Chad Gallagher

Personal information
- Born: May 30, 1969 (age 56) Rockford, Illinois, U.S.
- Listed height: 6 ft 10 in (2.08 m)
- Listed weight: 255 lb (116 kg)

Career information
- High school: Boylan Catholic (Rockford, Illinois)
- College: Creighton (1987–1991)
- NBA draft: 1991: 2nd round, 32nd overall pick
- Drafted by: Phoenix Suns
- Playing career: 1991–2000
- Position: Center
- Number: 55

Career history
- 1991–1992: Caja Mayoral Málaga
- 1992: Badajoz Caja Rural
- 1992–1993: Sioux Falls Skyforce
- 1993–1994: Omaha Racers
- 1994: Utah Jazz
- 1994: Omaha Racers
- 1994–1995: Olimpia de Venado Tuerto
- 1995–1996: Rockford Lightning
- 1996: Paris Basket Racing
- 1996: Rockford Lightning
- 1996–1997: Florida Beach Dogs
- 1998: Rockford Lightning
- 1999: Libertad de Sunchales
- 1999–2000: Olimpia de Venado Tuerto

Career highlights
- MVC Player of the Year (1991); 2× First-team All-MVC (1990, 1991); Second-team All-MVC (1989);
- Stats at NBA.com
- Stats at Basketball Reference

= Chad Gallagher =

American basketball player (born 1969)

Chad Austin Gallagher (born May 30, 1969) is a retired American professional basketball player who played briefly in the National Basketball Association (NBA). A 6'10" center played collegiately at Creighton University from 1987 to 1991, and was selected with the fifth pick in the 2nd round of the 1991 NBA draft by the Phoenix Suns.

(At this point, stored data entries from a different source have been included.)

/-!
# N15 = NE2, road (c) — PROGRAMME (PC), (PC-E-K) ENTRY 2 «`G′(U)∇*_U` of [B9] (3.42), TWO GRIDS»: ★★ THE SIX BUMP-SMEARED ∕ SHIFTED ∕ QUOTIENT SPECIES FITS OF n15-c∕430 ON THE
# (PC) SITE CARRIERS FROM THE SHARP FITS OF ENTRIES 0∕1 AND THE PAIRWISE SECOND-DIFFERENCE FIT — the radius-2 bump's windows in the box, King's pairing dichotomy, aligned cuts
# (dag-n15-c g38, n15-c∕431c)

Cell `pub-ymgap`, seat `pub-ymgap-dag-n15-c` (generation g38; R134 (a), s1; HUMAN RULING D-0062).  `bears_on: R4∕N15 · K3⁸ SpineGivenEndpointR13SepCoPHV (stmt-QuantumFields-27366)`;
filed `--kind proof --supports stmt-QuantumFields-27366 --as helper` — COUNT-NEUTRAL.  ONE theorem ([folklore] bookkeeping: finite-sum algebra + the landed bump ∕ box ∕ pairing
geometry on sites); 0 `def`, 0 `sorry`.  Imports BY NAME n15-c∕431b `…TwoGridQuotientFits` (step ∕ Leibniz ∕ entry identities), n15-c∕431a `…TwoGridSmearedFits` (smear, cross),
dag-n15-a∕337 `…TwoGridSiteFits` (`abs_scBump'_sub_scBump_kingPr_le`, `abs_fgrad∕bgrad_scBump'_sub_le`), n15-c∕338 `…TwoGridCutRows` (`scChi'_eq_scChi_kingPr`), n15-c∕347
`…TwoGridPairingGeometry` (`scShift(′)_symm_eq_sub`); through them n15-c∕261∕261′ (`scChi(′)_lift_eq_one_of_near_bbox`), dag-n15-w4 `…BumpLattice` (`abs_cenRep_lt_of_bcube_ne_zero`,
`abs_fgrad∕bgrad_bcube_le`, `abs_bcube_le_one`), dag-n15-c `kingPr_add∕sub_unitVec`, n15-c FILE 66 `coverXi_shift`.  Nothing in the tree is modified; nothing restated.

WHY ∕ WHAT.  n15-c∕430 `uN_idef_scAdjGreen_tr` (the entry-2 two-grid η-defect for the NAMED Green's functions) displays six pointwise species fits across King's pairing `π`:
`hfitCt`, `hfitAt` (bump-SMEARED values of `c`, `a_j`), `hfAsh1`, `hfAsh2` (SHIFTED smeared values of `a⁺_μ` at `x − e_μ`, `a⁻_μ` at `x + e_μ`), `hfgAf`, `hfgAb` (QUOTIENTS
`∇_μ(χ̃•a⁺_μ)(x − e_μ)`, `∇_μ(χ̃•a⁻_μ)(x)`).  ★★ `sc_adjointSmearedFits` PRODUCES all six, for ABSTRACT bond-matrix fields `S′_k`, `S_k` (the transformed bond variables in the cube
gauges at the two grids, instantiated by the pairing file), from: the SHARP value fits `hfitC`, `hfitA` of n15-c∕340's interface (letter `o_V`, global), the PAIRWISE second-difference
fit `hB` of n15-c∕369 (`sc_hB_of_pairwiseLetters`'s conclusion shape, letter `o_B`, where `χ_k(πx′) ≠ 0`), and the rows of `a_j`, `c` (`≤ r_V`) and of `∇_μa^±_μ` (`≤ r_D`) where the
sharp cut is live (n15-c∕430's internal `hAloc(′)`, `hCloc′`, `hDAf∕b(′)` shapes) — with the explicit letters `o_C = o_χr_V + o_V`, `o_A = o_C + η(c_tr_V + r_D)`,
`o_g = o₂r_V + c_t(o_V + ηr_D) + o_χr_D + |ι|o_B` (`o_χ = π(d+1)∕(L^kw)`, `o₂ = w⁻¹(L^kw)⁻¹(32π⁴ + π²(d+1))`, `c_t = π∕w`, `w = L^m`; all `O(η)` but `|ι|o_B`).  Mechanism: the
radius-2 bump's WINDOWS (`χ̃_k(x) ≠ 0 ⟹ χ_k = 1` at `x, x ± e_μ`, both grids), the aligned cuts `χ′ = χ∘π`, King's dichotomy `π(x′ ± e′_μ) ∈ {πx′, πx′ ± e_μ}` (so a shifted sharp
fit is an unshifted one plus at most ONE coarse step `= η·(∇a)`), the Leibniz rule of n15-c∕431b, and the entry identities `(∇_μa⁺_μ)(x−e_μ) = nη⁻¹(S_μ(x) − S_μ(x−e_μ))`,
`(∇_μa⁻_μ)(x) = −(…)ᵀ` that turn `hB` into the quotient fits.  NO new estimate.

HONEST FRAMING ∕ LIMITS.  Finite-sum algebra and lattice geometry on MODEL carriers; nothing of [B5]∕[B6]∕[B9] asserted ((3.51)–(3.53) p.400, (3.62)–(3.65) pp.402–403, Thm 3.14
pp.426–427 = SHAPES ∕ the difference template).  NE2⁺ NOT PRINTED, NOT proved; N15 of record untouched (DISCHARGED AS CONSUMED, p687738); K3⁸ OPEN; counts of record UNMOVED
(typed 28∕28 · discharged 8∕27); one finite 𝕋⁴ at fixed ε per index — NOT infinite volume, NOT OS on ℝ⁴, NOT a mass gap, NOT Clay.  Restate-immune (no Theses import).
-/

set_option autoImplicit false

noncomputable section

open scoped BigOperators Matrix
open Finset

namespace Summit.QuantumFields.YangMills.BalabanUVNodes.N15.Gluing

open Real
open Literature.MathematicalPhysics.QuantumFieldTheory.Balaban1983to89
open Literature.MathematicalPhysics.QuantumFieldTheory.Balaban1983to89.B5Prop11Plancherel (Tor fine unitVec)
open Summit.QuantumFields.YangMills.BalabanUVNodes.N15.BackgroundLayer (tCoefA tCoefC fgrad fgrad_apply bgrad bgrad_apply fgradMat)
open Summit.QuantumFields.YangMills.BalabanUVNodes.N15.VectorPiece (kingPr kingPr_add_unitVec kingPr_sub_unitVec)
open Summit.QuantumFields.YangMills.BalabanUVNodes.N15.MatrixSpecies (liftMap liftEquiv liftEquiv_apply liftEquiv_symm_apply)
open Summit.QuantumFields.YangMills.BalabanUVNodes.N15.CurvedSpecies (gaugePair)

variable {d : ℕ}

section Fits

variable {L : ℕ} [NeZero L] {mv kk r : ℕ} {hL : Odd L ∧ 1 < L} (ι : Type) [Fintype ι] [DecidableEq ι]
/-- Soundness of `pzeroAux`. [folklore] -/
theorem peval_eq_zero_of_pzeroAux (y : Fin k → K) :
    ∀ (fuel : ℕ) (P : Poly), pzeroAux k fuel P = true → peval P y = 0 := by
  intro fuel
  induction fuel with
  | zero =>
    intro P h
    simp only [pzeroAux, List.isEmpty_iff] at h
    subst h; simp
  | succ fuel ih =>
    intro P h
    match P, h with
    | [], _ => simp
    | (c, e) :: P, h =>
      simp only [pzeroAux, Bool.and_eq_true, beq_iff_eq] at h
      obtain ⟨h1, h2⟩ := h
      have hrest := ih _ h2
      have hsame := peval_sameClass (K := K) e
        (P.filter fun df => enorm k df.2 == enorm k e)
        (fun t ht => by simpa using (List.mem_filter.1 ht).2) y
      rw [peval_cons, ← peval_filter_add P (fun df => enorm k df.2 == enorm k e) y, hrest, hsame,
        add_zero, ← add_mul, ← Int.cast_add, h1, Int.cast_zero, zero_mul]

/-- **Soundness of the zero test**: `pzero k P ⇒ P ≡ 0` as a function on `K^k`. [folklore] -/
theorem peval_eq_zero_of_pzero {P : Poly} (h : pzero k P = true) (y : Fin k → K) : peval P y = 0 :=
  peval_eq_zero_of_pzeroAux y _ _ h

/-- Soundness of `pdet` for sizes `1, 2, 3` (`s + 1` with `s ≤ 2`). [folklore] -/
theorem peval_pdet (s : ℕ) (hs : s ≤ 2) (E : ℕ → ℕ → Poly) (y : Fin k → K) :
    peval (pdet k ((List.range (s + 1)).map fun u => (List.range (s + 1)).map fun v => E u v)) y =
      (Matrix.of fun u v : Fin (s + 1) => peval (E u v) y).det := by
  interval_cases s
  · simp [List.range_succ, pdet]
  · simp [List.range_succ, pdet, Matrix.det_fin_two, peval_pmul, peval_pscale]
    ring
  · simp [List.range_succ, pdet, Matrix.det_fin_three, peval_pmul, peval_pscale]
    ring

end PolyZero

/-! ## E. Role records of a weight class (tensor `T ∈ ℤ^a ⊗ ℤ^b ⊗ ℤ^c`, first factor extended) -/

/-- A role of the class sieve: `isRow` (new rows) or source (new columns); `sw` = wedge the THIRD
factor instead of the second; `(q,p)` Koszul parameters (`q` = dimension of the wedged factor);
slack `s`; `n` certified independent rows with their row certificate; the kernel vectors on codes.
[folklore] -/
structure RoleRec where
  /-- new-rows role (`true`) or new-columns role (`false`) -/
  isRow : Bool
  /-- wedge the third factor (`true`) or the second (`false`) -/
  sw : Bool
  /-- Koszul parameter `p` -/
  p : ℕ
  /-- slack -/
  s : ℕ
  /-- number of certified independent rows of the old matrix -/
  n : ℕ
  /-- row certificate -/
  rows : List (List (ℕ × ℤ))
  /-- pivots -/
  piv : List ℕ
  /-- kernel vectors on codes -/
  kvs : List (List (ℕ × ℤ))

/-- A generator of the class: role index, `s+1` kernel-vector indices, `s+1` new-index codes.
[folklore] -/
structure GenRec where
  /-- index into the role list -/
  role : ℕ
  /-- kernel-vector indices -/
  us : List ℕ
  /-- new-index (subset) codes -/
  vs : List ℕ

/-- A point of a `points` class: pivot coordinate, integer point, the child direction it names.
[folklore] -/
structure PtRec where
  /-- pivot coordinate `i₀` with `P i₀ ≠ 0` -/
  i0 : ℕ
  /-- the point `P ∈ ℤ^k` -/
  P : List ℤ
  /-- the child direction `z` (as `b × c` row lists): `Dz · z = ∑_κ P_κ comp_κ + ∑_i cz_i T_i` -/
  z : List (List ℤ)
  /-- nonzero multiplier of `z` -/
  Dz : ℤ
  /-- slice coefficients -/
  cz : List ℤ

section ClassDefs

open KYCert KYGen KYMask TorusCert

/-- The default role (never passes a check). [folklore] -/
def dfltRole : RoleRec := ⟨false, false, 0, 0, 0, [], [], []⟩

/-- Component `κ` of the class basis as an integer `b × c` matrix. [folklore] -/
def cget (b c : ℕ) (comps : List (List (List ℤ))) (κ : ℕ) : Fin b → Fin c → ℤ :=
  fun j l => mget3 comps κ j l

variable (a : ℕ) [NeZero a]

/-- Role check on the arranged tensor `U ∈ ℤ^a ⊗ ℤ^q ⊗ ℤ^d` (second factor wedged). [folklore] -/
def roleOkU (q d : ℕ) [NeZero q] [NeZero d] (U : Fin a → Fin q → Fin d → ℤ) (r : ℕ) (R : RoleRec) :
    Bool :=
  if h1 : (maskSet q ((validMasks q (R.p + 1)).getD 0 0)).card = R.p + 1 then
    if h2 : (maskSet q ((validMasks q R.p).getD 0 0)).card = R.p then
      if R.isRow then
        rowRoleOk q R.p a d ⟨_, h1⟩ ⟨_, h2⟩ U r R.s R.n R.rows R.piv &&
          R.kvs.all (rowKvOk q R.p a d ⟨_, h1⟩ ⟨_, h2⟩ U)
      else
        srcRoleOk q R.p a d ⟨_, h1⟩ ⟨_, h2⟩ U r R.s R.n R.rows R.piv &&
          R.kvs.all (srcKvOk q R.p a d ⟨_, h1⟩ ⟨_, h2⟩ U)
    else false
  else false

/-- The integer linear form of role `R`, kernel vector `α`, new index `β`, on a direction
`C ∈ ℤ^{q × d}`. [folklore] -/
def lamU (q d : ℕ) [NeZero q] [NeZero d] (R : RoleRec) (α β : ℕ) (C : Fin q → Fin d → ℤ) : ℤ :=
  if h1 : (maskSet q ((validMasks q (R.p + 1)).getD 0 0)).card = R.p + 1 then
    if h2 : (maskSet q ((validMasks q R.p).getD 0 0)).card = R.p then
      if R.isRow then rowLam q R.p d ⟨_, h1⟩ ⟨_, h2⟩ (R.kvs.getD α []) β C
      else srcLam q R.p d ⟨_, h1⟩ ⟨_, h2⟩ (R.kvs.getD α []) β C
    else 0
  else 0

/-- Role check on `T ∈ ℤ^a ⊗ ℤ^b ⊗ ℤ^c` (wedge the second factor, or the third if `R.sw`).
[folklore] -/
def roleOkT (b c : ℕ) [NeZero b] [NeZero c] (T : Fin a → Fin b → Fin c → ℤ) (r : ℕ) (R : RoleRec) :
    Bool :=
  if R.sw then roleOkU a c b (fun i l j => T i j l) r R else roleOkU a b c T r R

/-- The integer linear form on a direction `C ∈ ℤ^{b × c}`. [folklore] -/
def lamT (b c : ℕ) [NeZero b] [NeZero c] (R : RoleRec) (α β : ℕ) (C : Fin b → Fin c → ℤ) : ℤ :=
  if R.sw then lamU c b R α β (fun l j => C j l) else lamU b c R α β C

/-- The generator polynomial in the class coordinates `y ∈ K^k`: the `(s+1)`-minor
`det [ L(α_u, β_v)(∑_κ y_κ comp_κ) ]`. [cite: LandsbergOttaviani2015, Thm 2.1] -/
def genPoly (k b c : ℕ) [NeZero b] [NeZero c] (comps : List (List (List ℤ))) (roles : List RoleRec)
    (g : GenRec) : Poly :=
  let R := roles.getD g.role dfltRole
  pdet k ((List.range (R.s + 1)).map fun u => (List.range (R.s + 1)).map fun v =>
    plin k fun κ => lamT b c R (g.us.getD u 0) (g.vs.getD v 0) (cget b c comps κ))

/-- The generators are well formed: role index in range, slack `≤ 2`. [folklore] -/
def gensOk (roles : List RoleRec) (gens : List GenRec) : Bool :=
  gens.all fun g => decide (g.role < roles.length) && decide ((roles.getD g.role dfltRole).s ≤ 2)

/-- The components are supported on the pairs of weight `m`. [folklore] -/
def compsOk (b c k : ℕ) (wB wC : List ℕ) (m : ℕ) (comps : List (List (List ℤ))) : Bool :=
  (List.range k).all fun κ => (List.range b).all fun j => (List.range c).all fun l =>
    (wt wB wC j l == m) || (mget3 comps κ j l == 0)
import Summits.ResolutionOfSingularities.ResolutionOfSingularities.Theorems.WeightedInvariantLocalWeightedDropNCGameDecoratedWins

/-!
# Decorated winning regions from FINITE-ROUND wins: `DWinsTo.of_winsIn`

Crux item stmt-ResolutionOfSingularities-8899 `WeightedInvariant.LocalWeightedDrop` (route `ResolutionOfSingularities/WeightedInvariant`), ENGINE
skeleton v32, residual `stub_spaceNCRankDrop`, TOT2-LINE v1/v1.1 (res-L1-w43-lead-1) — piece S-END glue.  [OURS · L1 W4.3 · seat res-D-pv-006;
def-free; NOT a statement of any manuscript.]

The TOT rungs (R2/R5/R6/R7/R8, plane cylinders, …) and the endgame S-END are stated in ROUNDS: `WinsIn P n b`.  The assembly of TOT2-LINE runs
on DECORATED states (`DWinsTo germ Q σ`, `…NCGameDecoratedWins`, p528575).  This file is the bridge: if the germ of a decorated state is won
within finitely many rounds, and every non-zero germ is carried by SOME decorated state (e.g. the bare decoration `(sqfRep (rad b), ∅, ∅)`),
then the state wins towards the target «its germ satisfies `P`» in the decorated sense — `DWinsTo.of_winsIn`; the region is «germ finitely
winnable», the measure is the least number of rounds.
-/

set_option linter.dupNamespace false -- mandated namespace of this single-conjunct summit

namespace Summit.ResolutionOfSingularities.ResolutionOfSingularities.Theorems

namespace TameFourTupleDrop

open MvPowerSeries Literature.AlgebraicGeometry.Resolution

variable {k : Type} [Field k] {m : ℕ} {St : Type} {germ : St → MvPowerSeries (Fin (m + 1)) k}

/-- **FINITE-ROUND WINS ARE DECORATED WINS.**  If every non-zero germ is carried by some decorated state and decorated states carry non-zero
germs, then a state whose germ the mover wins within finitely many rounds (terminal predicate `P`) wins towards the target `P ∘ germ` in the
decorated sense. -/
theorem DWinsTo.of_winsIn {P : MvPowerSeries (Fin (m + 1)) k → Prop} (h0 : ∀ τ : St, germ τ ≠ 0)
    (hsurj : ∀ b : MvPowerSeries (Fin (m + 1)) k, b ≠ 0 → ∃ τ : St, germ τ = b) {σ : St} {n : ℕ} (hσ : WinsIn P n (germ σ)) :
    DWinsTo germ (fun τ => P (germ τ)) σ := by
  classical
  -- region: the states whose germ is finitely winnable; measure: the least number of rounds
  refine DWinsTo.of_measure (germ := germ) {τ : St | ∃ n, WinsIn P n (germ τ)}
    (fun τ => if h : ∃ n, WinsIn P n (germ τ) then ((Nat.find h : ℕ) : Ordinal.{0}) else 0) ?_ ⟨n, hσ⟩
  intro τ hτ hP
  have hτ' : ∃ n, WinsIn P n (germ τ) := hτ
  -- the least number of rounds is positive and is attained by a move
  obtain ⟨N, hN⟩ : ∃ N, Nat.find hτ' = N + 1 := by
    have hne : Nat.find hτ' ≠ 0 := by
      intro h
      have hw : WinsIn P (Nat.find hτ') (germ τ) := Nat.find_spec hτ'
      rw [h] at hw
      exact hP hw
    exact ⟨Nat.find hτ' - 1, by omega⟩
  have hw : WinsIn P (N + 1) (germ τ) := hN ▸ Nat.find_spec hτ'
  rcases hw with hw | ⟨Φ, w, hmv, hclause⟩
  · exact absurd (Nat.find_min' hτ' hw) (by omega)
  refine ⟨Φ, w, hmv, (MoveClause.and_ne_zero (h0 τ) hmv hclause).mono ?_⟩
  rintro b' ⟨hb', hwin'⟩
  obtain ⟨τ', hτ'b⟩ := hsurj b' hb'
  have hex' : ∃ n, WinsIn P n (germ τ') := ⟨N, by rw [hτ'b]; exact hwin'⟩
  refine ⟨τ', hτ'b, Or.inr ⟨hex', ?_⟩⟩
  show (if h : ∃ n, WinsIn P n (germ τ') then ((Nat.find h : ℕ) : Ordinal.{0}) else 0) <
    (if h : ∃ n, WinsIn P n (germ τ) then ((Nat.find h : ℕ) : Ordinal.{0}) else 0)
  rw [dif_pos hex', dif_pos hτ', Nat.cast_lt, hN]
  exact Nat.lt_succ_of_le (Nat.find_min' hex' (by rw [hτ'b]; exact hwin'))

/-- The same with an explicit CARRIER of germs: a map `carry` producing, for every non-zero germ, a decorated state with that germ. -/
theorem DWinsTo.of_winsIn' {P : MvPowerSeries (Fin (m + 1)) k → Prop} (h0 : ∀ τ : St, germ τ ≠ 0)
    (carry : ∀ b : MvPowerSeries (Fin (m + 1)) k, b ≠ 0 → St) (hcarry : ∀ b (hb : b ≠ 0), germ (carry b hb) = b)
    {σ : St} {n : ℕ} (hσ : WinsIn P n (germ σ)) : DWinsTo germ (fun τ => P (germ τ)) σ :=
  DWinsTo.of_winsIn h0 (fun b hb => ⟨carry b hb, hcarry b hb⟩) hσ

end TameFourTupleDrop

end Summit.ResolutionOfSingularities.ResolutionOfSingularities.Theorems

Gallagher's NBA career consisted of 2 games for the Utah Jazz in February, 1994, playing 3 total minutes and scoring 6 points on 3-of-3 field goals.

In October 1995 he was signed by the Miami Heat but was waived prior to the start of the 1995–96 NBA season.

While playing at Creighton, he was the 1991 Missouri Valley Conference Player of the Year.